Indexes make a map of each of these rows effectively as where they are put into the page files so we can do a sequential scan of an index to find the pointer to page/pages this information is stored. So the database can go straight to those pages and skip the rest of the pages.

../_images/indexscan.png

Index gets applied to a column in a table. As we were querying on the column productname, let’s now apply an index to the column productname in the database and see how the query execution plan changes. Will it improve the speed?
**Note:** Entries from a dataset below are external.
import Mathlib
import Summits.HodgeConjecture.FermatCycles.HodgeFermatHurwitzZeroA

/-!
# The Hurwitz zeta value `ζ(0, x) = 1/2 − x` — part 2: Abel's theorem, `sinZeta x 1`, the value (`HodgeFermat/HurwitzZero.lean` §§3–5)

Tree copy (part 2 of 2 of §§1–5) of the module `HodgeFermat/HurwitzZero.lean` of the sibling cell's standalone package
`run/shared/lean/pub/pub-hodgefermat/lean/HodgeFermat/` (528 lines, sha256 `93a0e2eafcc9afc5…`), source lines 236–497 (§3 the series `Σ wⁿ/n`, §4 `sinZeta x 1 = π/2 − πx`, §5 `ζ(0, x) = 1/2 − x`).
Filed by cell `pub-hfermat`, seat prover-1 gen-0, on the COORDINATOR KEEPER RULING of 2026-08-25 (gem sweep H1: take the
off-gate kernel theorem `thmFstar` — `HodgeFermat/DecodingFinal.lean:29` — through the gate); this file is one link of the
minimal import closure of `thmFstar`.  The source module's declarations are VERBATIM those of the cell record
`check/DecodingFinal_standalone.lean` (27 bodies, 454 223 B, sha256 dca6f17de93119a6…, hub `lean check` rc 0, 130.1 s; pub-hodgefermat `CERT.md` l.978, GATE HF-G32).
Deviations from the source module, exhaustively: the `import` lines (tree modules `Summits.HodgeConjecture.FermatCycles.
HodgeFermat*` instead of `HodgeFermat.*`); this module docstring; the `open`/namespace preamble (source l.44–46) is repeated at the top because the module is split; §6 of the source (the D6-chain corollaries) is not filed (see part 1); one-line docstrings added (gate lint) to `E_sub_E`, `norm_E_sub_E_le`, `cauchySeq_E`, `E_im`, `term_eq`, `S_sub_S`, `norm_S_sub_S_le`, `S_one`, `tendsto_S_one`, `continuous_S`, `coe_ne_zero`, `hurwitzZetaOdd_zero`, `hurwitzZeta_zero`. The module docstring is quoted in full in part 1.
Every other line — in particular every declaration's statement and proof — is byte-identical to the source.
HONEST FRAMING: explicit algebraic cycles for specific Hodge classes on Fermat/Delsarte varieties; residual open instances
listed; no claim on general Hodge.  (This file is arithmetic of CM types; it claims nothing about cycles.)
-/

open Complex Filter Topology Finset HurwitzZeta

namespace HodgeFermat.KRFree.HurwitzZero

/-! ## 3. The series `∑ w^n / n` : convergence (Dirichlet test) and value (Abel's theorem) -/

section value

variable {x : ℝ}

/-- Partial sums `E M = ∑_{n<M} w^n / n` (the `n = 0` term is `1/0 = 0`). -/
noncomputable def E (x : ℝ) (M : ℕ) : ℂ := ∑ n ∈ range M, ew x ^ n / (n : ℂ)

/-- `E M′ − E M` as a weighted sum over `[M, M′)` -/
lemma E_sub_E (x : ℝ) {M M' : ℕ} (h : M ≤ M') :
    E x M' - E x M = ∑ n ∈ Ico M M', ((n : ℝ)⁻¹) • (ew x ^ n) := by
  rw [E, E, ← Finset.sum_Ico_eq_sub _ h]
  refine Finset.sum_congr rfl (fun n _ => ?_)
  rw [Complex.real_smul, Complex.ofReal_inv, Complex.ofReal_natCast, div_eq_inv_mul]

/-- Abel bound on `‖E M′ − E M‖` -/
lemma norm_E_sub_E_le (hx0 : 0 < x) (hx1 : x < 1) {M M' : ℕ} (hM : 1 ≤ M) (h : M ≤ M') :
    ‖E x M' - E x M‖ ≤ 2 * bnd x * (M : ℝ)⁻¹ := by
  rw [E_sub_E x h]
  refine abel_bound (fun n => ew x ^ n) (fun n => (n : ℝ)⁻¹) (bnd x) (geom_bound hx0 hx1)
    (fun i _ => by positivity) (fun i hi => ?_) h
  have hi0 : (0 : ℝ) < i := by exact_mod_cast (show 0 < i by omega)
  push_cast
  exact inv_anti₀ hi0 (by linarith)

/-- the partial sums `E x` form a Cauchy sequence -/
lemma cauchySeq_E (hx0 : 0 < x) (hx1 : x < 1) : CauchySeq (E x) := by
  refine Metric.cauchySeq_iff'.mpr (fun ε hε => ?_)
  obtain ⟨N, hN⟩ := exists_nat_gt (2 * bnd x / ε)
  refine ⟨N + 1, fun n hn => ?_⟩
  rw [dist_eq_norm]
  have hN1 : (0 : ℝ) < (N + 1 : ℕ) := by positivity
  calc ‖E x n - E x (N + 1)‖ ≤ 2 * bnd x * ((N + 1 : ℕ) : ℝ)⁻¹ :=
        norm_E_sub_E_le hx0 hx1 (by omega) hn
    _ < ε := by
        rw [← div_eq_mul_inv, div_lt_iff₀ hN1]
        have hb := bnd_nonneg (x := x)
        have h1 : 2 * bnd x < (N : ℝ) * ε := by rwa [div_lt_iff₀ hε] at hN
        push_cast
        nlinarith

/-- The sum `ℓ = ∑_{n ≥ 1} w^n / n` equals `-log (1 - w)` (Abel's limit theorem + Taylor series of
`-log (1 - z)` + continuity of `log` on the slit plane). -/
lemma tendsto_E (hx0 : 0 < x) (hx1 : x < 1) :
    Tendsto (E x) atTop (𝓝 (-Complex.log (1 - ew x))) := by
  obtain ⟨ℓ, hℓ⟩ := cauchySeq_tendsto_of_complete (cauchySeq_E hx0 hx1)
  -- Abel's theorem
  have hA : Tendsto (fun r : ℝ => ∑' n : ℕ, (ew x ^ n / (n : ℂ)) * (r : ℂ) ^ n) (𝓝[<] (1 : ℝ)) (𝓝 ℓ) := by
    have := Complex.tendsto_tsum_powerSeries_nhdsWithin_lt (f := fun n : ℕ => ew x ^ n / (n : ℂ)) hℓ
    rw [Filter.tendsto_map'_iff] at this
    exact this
  -- identify with `-log (1 - w r)` for `0 < r < 1`
  have hEq : (fun r : ℝ => ∑' n : ℕ, (ew x ^ n / (n : ℂ)) * (r : ℂ) ^ n) =ᶠ[𝓝[<] (1 : ℝ)]
      (fun r : ℝ => -Complex.log (1 - ew x * r)) := by
    filter_upwards [Ioo_mem_nhdsLT (show (0 : ℝ) < 1 by norm_num)] with r hr
    have hnorm : ‖ew x * (r : ℂ)‖ < 1 := by
      rw [norm_mul, norm_ew, one_mul, Complex.norm_real, Real.norm_of_nonneg hr.1.le]
      exact hr.2
    have hs := Complex.hasSum_taylorSeries_neg_log hnorm
    rw [← hs.tsum_eq]
    refine tsum_congr (fun n => ?_)
    rw [mul_pow]
    ring
  -- continuity of the right-hand side at `r = 1`
  have hC : Tendsto (fun r : ℝ => -Complex.log (1 - ew x * r)) (𝓝[<] (1 : ℝ))
      (𝓝 (-Complex.log (1 - ew x))) := by
    apply tendsto_nhdsWithin_of_tendsto_nhds
    have h1 : ContinuousAt (fun r : ℝ => 1 - ew x * (r : ℂ)) 1 := by fun_prop
    have h2 : ContinuousAt Complex.log (1 - ew x) :=
      continuousAt_clog (one_sub_ew_mem_slitPlane hx0 hx1)
    have h3 : ContinuousAt (fun r : ℝ => -Complex.log (1 - ew x * (r : ℂ))) 1 :=
      (h2.comp_of_eq h1 (by simp)).neg
    have h4 := h3.tendsto
    simp only [Complex.ofReal_one, mul_one] at h4
    exact h4
  have : ℓ = -Complex.log (1 - ew x) := tendsto_nhds_unique (hA.congr' hEq) hC
  rwa [this] at hℓ

/-- `Im (E x M) = Σ_{n<M} sin (2πxn)/n` -/
lemma E_im (x : ℝ) (M : ℕ) : (E x M).im = ∑ n ∈ range M, Real.sin (2 * Real.pi * x * n) / n := by
  rw [E, Complex.im_sum]
  refine Finset.sum_congr rfl (fun n _ => ?_)
  rw [Complex.div_natCast_im, ew_pow_im]

/-- `∑_{n ≥ 1} sin (2π n x) / n = π/2 - π x` (as a limit of partial sums, in `ℂ`). -/
lemma tendsto_sin_series (hx0 : 0 < x) (hx1 : x < 1) :
    Tendsto (fun M : ℕ => (((∑ n ∈ range M, Real.sin (2 * Real.pi * x * n) / n : ℝ)) : ℂ)) atTop
      (𝓝 (((Real.pi / 2 - Real.pi * x : ℝ)) : ℂ)) := by
  have h := tendsto_E hx0 hx1
  have h2 : Tendsto (fun M => (((E x M).im : ℝ) : ℂ)) atTop
      (𝓝 ((((-Complex.log (1 - ew x)).im : ℝ)) : ℂ)) :=
    (Complex.continuous_ofReal.tendsto _).comp ((Complex.continuous_im.tendsto _).comp h)
  rw [neg_log_one_sub_ew_im hx0 hx1] at h2
  simpa only [Function.comp_def, E_im] using h2

end value

/-! ## 4. `sinZeta x 1 = π/2 - πx` (uniform tail bound on `s ≥ 1` and an `ε/4` argument) -/

section sinzeta

variable {x : ℝ}

/-- Partial sums of the Dirichlet series of `sinZeta x` at a real point `s`. -/
noncomputable def S (x s : ℝ) (M : ℕ) : ℂ :=
  ∑ n ∈ range M, ((Real.sin (2 * Real.pi * x * n) : ℝ) : ℂ) / (n : ℂ) ^ (s : ℂ)

/-- a term of the Dirichlet series as a real scalar multiple -/
lemma term_eq (s : ℝ) (n : ℕ) (t : ℝ) :
    ((t : ℝ) : ℂ) / (n : ℂ) ^ (s : ℂ) = ((n : ℝ) ^ (-s)) • ((t : ℝ) : ℂ) := by
  rw [Complex.real_smul, ← Complex.ofReal_natCast, ← Complex.ofReal_cpow (Nat.cast_nonneg n),
    Real.rpow_neg (Nat.cast_nonneg n), Complex.ofReal_inv, div_eq_inv_mul]

/-- `S M′ − S M` as a weighted sum over `[M, M′)` -/
lemma S_sub_S (x s : ℝ) {M M' : ℕ} (h : M ≤ M') :
    S x s M' - S x s M
      = ∑ n ∈ Ico M M', ((n : ℝ) ^ (-s)) • ((Real.sin (2 * Real.pi * x * n) : ℝ) : ℂ) := by
  rw [S, S, ← Finset.sum_Ico_eq_sub _ h]
  exact Finset.sum_congr rfl (fun n _ => term_eq s n _)

/-- uniform Abel bound on `‖S M′ − S M‖` for `s ≥ 1` -/
lemma norm_S_sub_S_le (hx0 : 0 < x) (hx1 : x < 1) {s : ℝ} (hs : 1 ≤ s) {M M' : ℕ} (hM : 1 ≤ M)
    (h : M ≤ M') : ‖S x s M' - S x s M‖ ≤ 2 * bnd x * (M : ℝ) ^ (-s) := by
  rw [S_sub_S x s h]
  refine abel_bound (fun n => ((Real.sin (2 * Real.pi * x * n) : ℝ) : ℂ)) (fun n => (n : ℝ) ^ (-s))
    (bnd x) (sin_sum_bound hx0 hx1) (fun i _ => by positivity) (fun i hi => ?_) h
  have hi0 : (0 : ℝ) < i := by exact_mod_cast (show 0 < i by omega)
  have hle : (i : ℝ) ≤ ((i + 1 : ℕ) : ℝ) := by push_cast; linarith
  exact Real.rpow_le_rpow_of_nonpos hi0 hle (by linarith)

/-- Tail bound: `‖sinZeta x s - S_M(s)‖ ≤ 2B/M` for real `s > 1`, uniformly in `s`. -/
lemma norm_sinZeta_sub_S_le (hx0 : 0 < x) (hx1 : x < 1) {s : ℝ} (hs : 1 < s) {M : ℕ}
    (hM : 1 ≤ M) : ‖sinZeta (x : UnitAddCircle) (s : ℂ) - S x s M‖ ≤ 2 * bnd x / M := by
  have hsum := hasSum_nat_sinZeta x (s := (s : ℂ)) (by simpa using hs)
  have htend : Tendsto (fun M' => S x s M') atTop (𝓝 (sinZeta (x : UnitAddCircle) (s : ℂ))) :=
    hsum.tendsto_sum_nat
  have h2 : Tendsto (fun M' => ‖S x s M' - S x s M‖) atTop
      (𝓝 ‖sinZeta (x : UnitAddCircle) (s : ℂ) - S x s M‖) := (htend.sub_const _).norm
  refine le_of_tendsto h2 (Filter.eventually_atTop.mpr ⟨M, fun M' hM' => ?_⟩)
  have hM1 : (1 : ℝ) ≤ M := by exact_mod_cast hM
  have hb := bnd_nonneg (x := x)
  calc ‖S x s M' - S x s M‖ ≤ 2 * bnd x * (M : ℝ) ^ (-s) := norm_S_sub_S_le hx0 hx1 hs.le hM hM'
    _ ≤ 2 * bnd x * (M : ℝ) ^ (-1 : ℝ) :=
        mul_le_mul_of_nonneg_left (Real.rpow_le_rpow_of_exponent_le hM1 (by linarith))
          (by positivity)
    _ = 2 * bnd x / M := by rw [Real.rpow_neg_one, div_eq_mul_inv]

/-- `S x 1 M` is the real partial sum `Σ_{n<M} sin (2πxn)/n` -/
lemma S_one (x : ℝ) (M : ℕ) :
    S x 1 M = (((∑ n ∈ range M, Real.sin (2 * Real.pi * x * n) / n : ℝ)) : ℂ) := by
  rw [S, Complex.ofReal_sum]
  refine Finset.sum_congr rfl (fun n _ => ?_)
  rw [Complex.ofReal_one, Complex.cpow_one, Complex.ofReal_div, Complex.ofReal_natCast]

/-- `S x 1 M → π/2 − πx` -/
lemma tendsto_S_one (hx0 : 0 < x) (hx1 : x < 1) :
    Tendsto (fun M => S x 1 M) atTop (𝓝 (((Real.pi / 2 - Real.pi * x : ℝ)) : ℂ)) := by
  have : (fun M => S x 1 M) = fun M => (((∑ n ∈ range M, Real.sin (2 * Real.pi * x * n) / n : ℝ)) : ℂ) :=
    funext (S_one x)
  rw [this]
  exact tendsto_sin_series hx0 hx1

/-- `s ↦ S x s M` is continuous -/
lemma continuous_S (x : ℝ) (M : ℕ) : Continuous (fun s : ℝ => S x s M) := by
  unfold S
  refine continuous_finsetSum _ (fun n _ => ?_)
  rcases Nat.eq_zero_or_pos n with rfl | hn
  · simp only [Nat.cast_zero, mul_zero, Real.sin_zero, Complex.ofReal_zero, zero_div]
    exact continuous_const
  · have hn' : (n : ℂ) ≠ 0 := by exact_mod_cast hn.ne'
    refine Continuous.div continuous_const ?_ (fun s => ?_)
    · refine continuous_iff_continuousAt.mpr (fun s => ?_)
      exact (continuousAt_const_cpow hn').comp Complex.continuous_ofReal.continuousAt
    · rw [Ne, Complex.cpow_eq_zero_iff, not_and_or]
      exact Or.inl hn'

/-- **The boundary value** `sinZeta x 1 = π (1/2 - x)` for `0 < x < 1`. -/
theorem sinZeta_one (hx0 : 0 < x) (hx1 : x < 1) :
    sinZeta (x : UnitAddCircle) 1 = (((Real.pi / 2 - Real.pi * x : ℝ)) : ℂ) := by
  set L := sinZeta (x : UnitAddCircle) 1 with hL
  set T : ℂ := (((Real.pi / 2 - Real.pi * x : ℝ)) : ℂ) with hT
  by_contra hne
  have hpos : 0 < ‖L - T‖ := norm_pos_iff.mpr (sub_ne_zero.mpr hne)
  set ε := ‖L - T‖ / 5 with hεdef
  have hε : 0 < ε := by positivity
  -- choose the truncation level `M`
  obtain ⟨M, hM1, hMB, hMT⟩ : ∃ M : ℕ, 1 ≤ M ∧ 2 * bnd x / M < ε ∧ ‖S x 1 M - T‖ < ε := by
    have h1 : ∀ᶠ M : ℕ in atTop, 1 ≤ M := eventually_ge_atTop 1
    have h2 : ∀ᶠ M : ℕ in atTop, 2 * bnd x / (M : ℝ) < ε :=
      (tendsto_const_div_atTop_nhds_zero_nat (2 * bnd x)).eventually (gt_mem_nhds hε)
    have h3 : ∀ᶠ M : ℕ in atTop, ‖S x 1 M - T‖ < ε := by
      have := (tendsto_iff_norm_sub_tendsto_zero.mp (tendsto_S_one hx0 hx1)).eventually
        (gt_mem_nhds hε)
      exact this
    obtain ⟨M, hM⟩ := (h1.and (h2.and h3)).exists
    exact ⟨M, hM.1, hM.2.1, hM.2.2⟩
  -- choose the real point `s > 1`
  obtain ⟨s, hs1, hsL, hsS⟩ : ∃ s : ℝ, 1 < s ∧ ‖L - sinZeta (x : UnitAddCircle) (s : ℂ)‖ < ε ∧
      ‖S x s M - S x 1 M‖ < ε := by
    have e1 : ∀ᶠ s : ℝ in 𝓝[>] (1 : ℝ), 1 < s := eventually_nhdsWithin_of_forall (fun s hs => hs)
    have e2 : ∀ᶠ s : ℝ in 𝓝[>] (1 : ℝ), ‖L - sinZeta (x : UnitAddCircle) (s : ℂ)‖ < ε := by
      have hc : Tendsto (fun s : ℝ => sinZeta (x : UnitAddCircle) (s : ℂ)) (𝓝 1) (𝓝 L) := by
        have h := ((differentiableAt_sinZeta (x : UnitAddCircle)).continuous.tendsto (1 : ℂ)).comp
          (Complex.continuous_ofReal.tendsto 1)
        rw [hL]
        simpa only [Function.comp_def, Complex.ofReal_one] using h
      have h' := Metric.tendsto_nhds.mp
        (tendsto_nhdsWithin_of_tendsto_nhds (s := Set.Ioi (1 : ℝ)) hc) ε hε
      refine h'.mono (fun s h => ?_)
      rwa [dist_comm, dist_eq_norm] at h
    have e3 : ∀ᶠ s : ℝ in 𝓝[>] (1 : ℝ), ‖S x s M - S x 1 M‖ < ε := by
      have hc := (continuous_S x M).tendsto 1
      have h' := Metric.tendsto_nhds.mp
        (tendsto_nhdsWithin_of_tendsto_nhds (s := Set.Ioi (1 : ℝ)) hc) ε hε
      refine h'.mono (fun s h => ?_)
      rwa [dist_eq_norm] at h
    obtain ⟨s, hs⟩ := (e1.and (e2.and e3)).exists
    exact ⟨s, hs.1, hs.2.1, hs.2.2⟩
  have htail := norm_sinZeta_sub_S_le hx0 hx1 hs1 hM1
  have key : ‖L - T‖ < 4 * ε :=
    calc ‖L - T‖ ≤ ‖L - sinZeta (x : UnitAddCircle) (s : ℂ)‖
          + ‖sinZeta (x : UnitAddCircle) (s : ℂ) - T‖ := norm_sub_le_norm_sub_add_norm_sub _ _ _
      _ ≤ ‖L - sinZeta (x : UnitAddCircle) (s : ℂ)‖
          + (‖sinZeta (x : UnitAddCircle) (s : ℂ) - S x s M‖ + ‖S x s M - T‖) := by
          gcongr; exact norm_sub_le_norm_sub_add_norm_sub _ _ _
      _ ≤ ‖L - sinZeta (x : UnitAddCircle) (s : ℂ)‖
          + (‖sinZeta (x : UnitAddCircle) (s : ℂ) - S x s M‖
            + (‖S x s M - S x 1 M‖ + ‖S x 1 M - T‖)) := by
          gcongr; exact norm_sub_le_norm_sub_add_norm_sub _ _ _
      _ < ε + (ε + (ε + ε)) := by gcongr; exact lt_of_le_of_lt htail hMB
      _ = 4 * ε := by ring
  have : ‖L - T‖ = 5 * ε := by rw [hεdef]; ring
  linarith

end sinzeta

/-! ## 5. The value `ζ(0, x) = 1/2 - x` -/

section hurwitz

variable {x : ℝ}

/-- `x` is non-zero in `ℝ/ℤ` for `0 < x < 1` -/
lemma coe_ne_zero (hx0 : 0 < x) (hx1 : x < 1) : ((x : ℝ) : UnitAddCircle) ≠ 0 := by
  intro h
  obtain ⟨n, hn⟩ := (AddCircle.coe_eq_zero_iff (1 : ℝ)).mp h
  rw [zsmul_eq_mul, mul_one] at hn
  exact ne_int hx0 hx1 n hn

/-- `hurwitzZetaOdd x 0 = 1/2 − x` for `0 < x < 1` (functional equation at `s = 1` + `sinZeta_one`) -/
theorem hurwitzZetaOdd_zero (hx0 : 0 < x) (hx1 : x < 1) :
    hurwitzZetaOdd ((x : ℝ) : UnitAddCircle) 0 = 1 / 2 - (x : ℂ) := by
  have hs : ∀ n : ℕ, (1 : ℂ) ≠ -(n : ℂ) := by
    intro n h
    have := congrArg Complex.re h
    simp at this
    linarith [n.cast_nonneg (α := ℝ)]
  have h := hurwitzZetaOdd_one_sub ((x : ℝ) : UnitAddCircle) (s := 1) hs
  rw [sub_self] at h
  rw [h, sinZeta_one hx0 hx1, Complex.Gamma_one, mul_one, mul_one, Complex.sin_pi_div_two,
    Complex.cpow_neg_one]
  have hpi : (Real.pi : ℂ) ≠ 0 := Complex.ofReal_ne_zero.mpr Real.pi_ne_zero
  push_cast
  field_simp

/-- **`ζ(0, x) = 1/2 − x`** for `0 < x < 1` (Mathlib's `hurwitzZeta` on `ℝ/ℤ`) -/
theorem hurwitzZeta_zero (hx0 : 0 < x) (hx1 : x < 1) :
    hurwitzZeta ((x : ℝ) : UnitAddCircle) 0 = 1 / 2 - (x : ℂ) := by
  rw [hurwitzZeta, hurwitzZetaEven_apply_zero, if_neg (coe_ne_zero hx0 hx1), zero_add,
    hurwitzZetaOdd_zero hx0 hx1]

end hurwitz

end HodgeFermat.KRFree.HurwitzZero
Let’s see..

%%time
%%sql
CREATE INDEX if not exists default_testindex_index ON fakedata.testindex (productname varchar_pattern_ops);
 * postgresql://postgres:***@mbandtweet.cumg1xvg68gc.us-west-2.rds.amazonaws.com:5432/postgres
Done.
CPU times: user 7.27 ms, sys: 4.34 ms, total: 11.6 ms
Wall time: 11 s
[]
%%time
%%sql
explain analyze select count(*) from fakedata.testindex where productname = 'flavor halibut';
 * postgresql://postgres:***@mbandtweet.cumg1xvg68gc.us-west-2.rds.amazonaws.com:5432/postgres
6 rows affected.
CPU times: user 3.18 ms, sys: 619 µs, total: 3.8 ms
Wall time: 60.7 ms
QUERY PLAN
Aggregate (cost=5.63..5.64 rows=1 width=8) (actual time=0.031..0.032 rows=1 loops=1)
  -> Index Only Scan using default_testindex_index on testindex (cost=0.43..5.48 rows=60 width=0) (actual time=0.027..0.028 rows=0 loops=1)
        Index Cond: (productname = 'flavor halibut'::text)
        Heap Fetches: 0
Planning Time: 0.161 ms
Execution Time: 0.059 ms
%%time
%%sql
EXPLAIN ANALYZE 
SELECT COUNT(*) FROM fakedata.testindex 
WHERE productname LIKE 'fla%';
 * postgresql://postgres:***@mbandtweet.cumg1xvg68gc.us-west-2.rds.amazonaws.com:5432/postgres
7 rows affected.
CPU times: user 2.92 ms, sys: 487 µs, total: 3.4 ms
Wall time: 66.5 ms
QUERY PLAN
Aggregate (cost=7.25..7.26 rows=1 width=8) (actual time=4.481..4.482 rows=1 loops=1)
  -> Index Only Scan using default_testindex_index on testindex (cost=0.43..4.46 rows=1117 width=0) (actual time=0.062..3.204 rows=27814 loops=1)
        Index Cond: ((productname ~>=~ 'fla'::text) AND (productname ~<~ 'flb'::text))
        Filter: (productname ~~ 'fla%'::text)
        Heap Fetches: 0
Planning Time: 0.181 ms
Execution Time: 4.514 ms

Hurrayyy!!!! It increased the speed, and you see that your query planner used the index to speed up queries.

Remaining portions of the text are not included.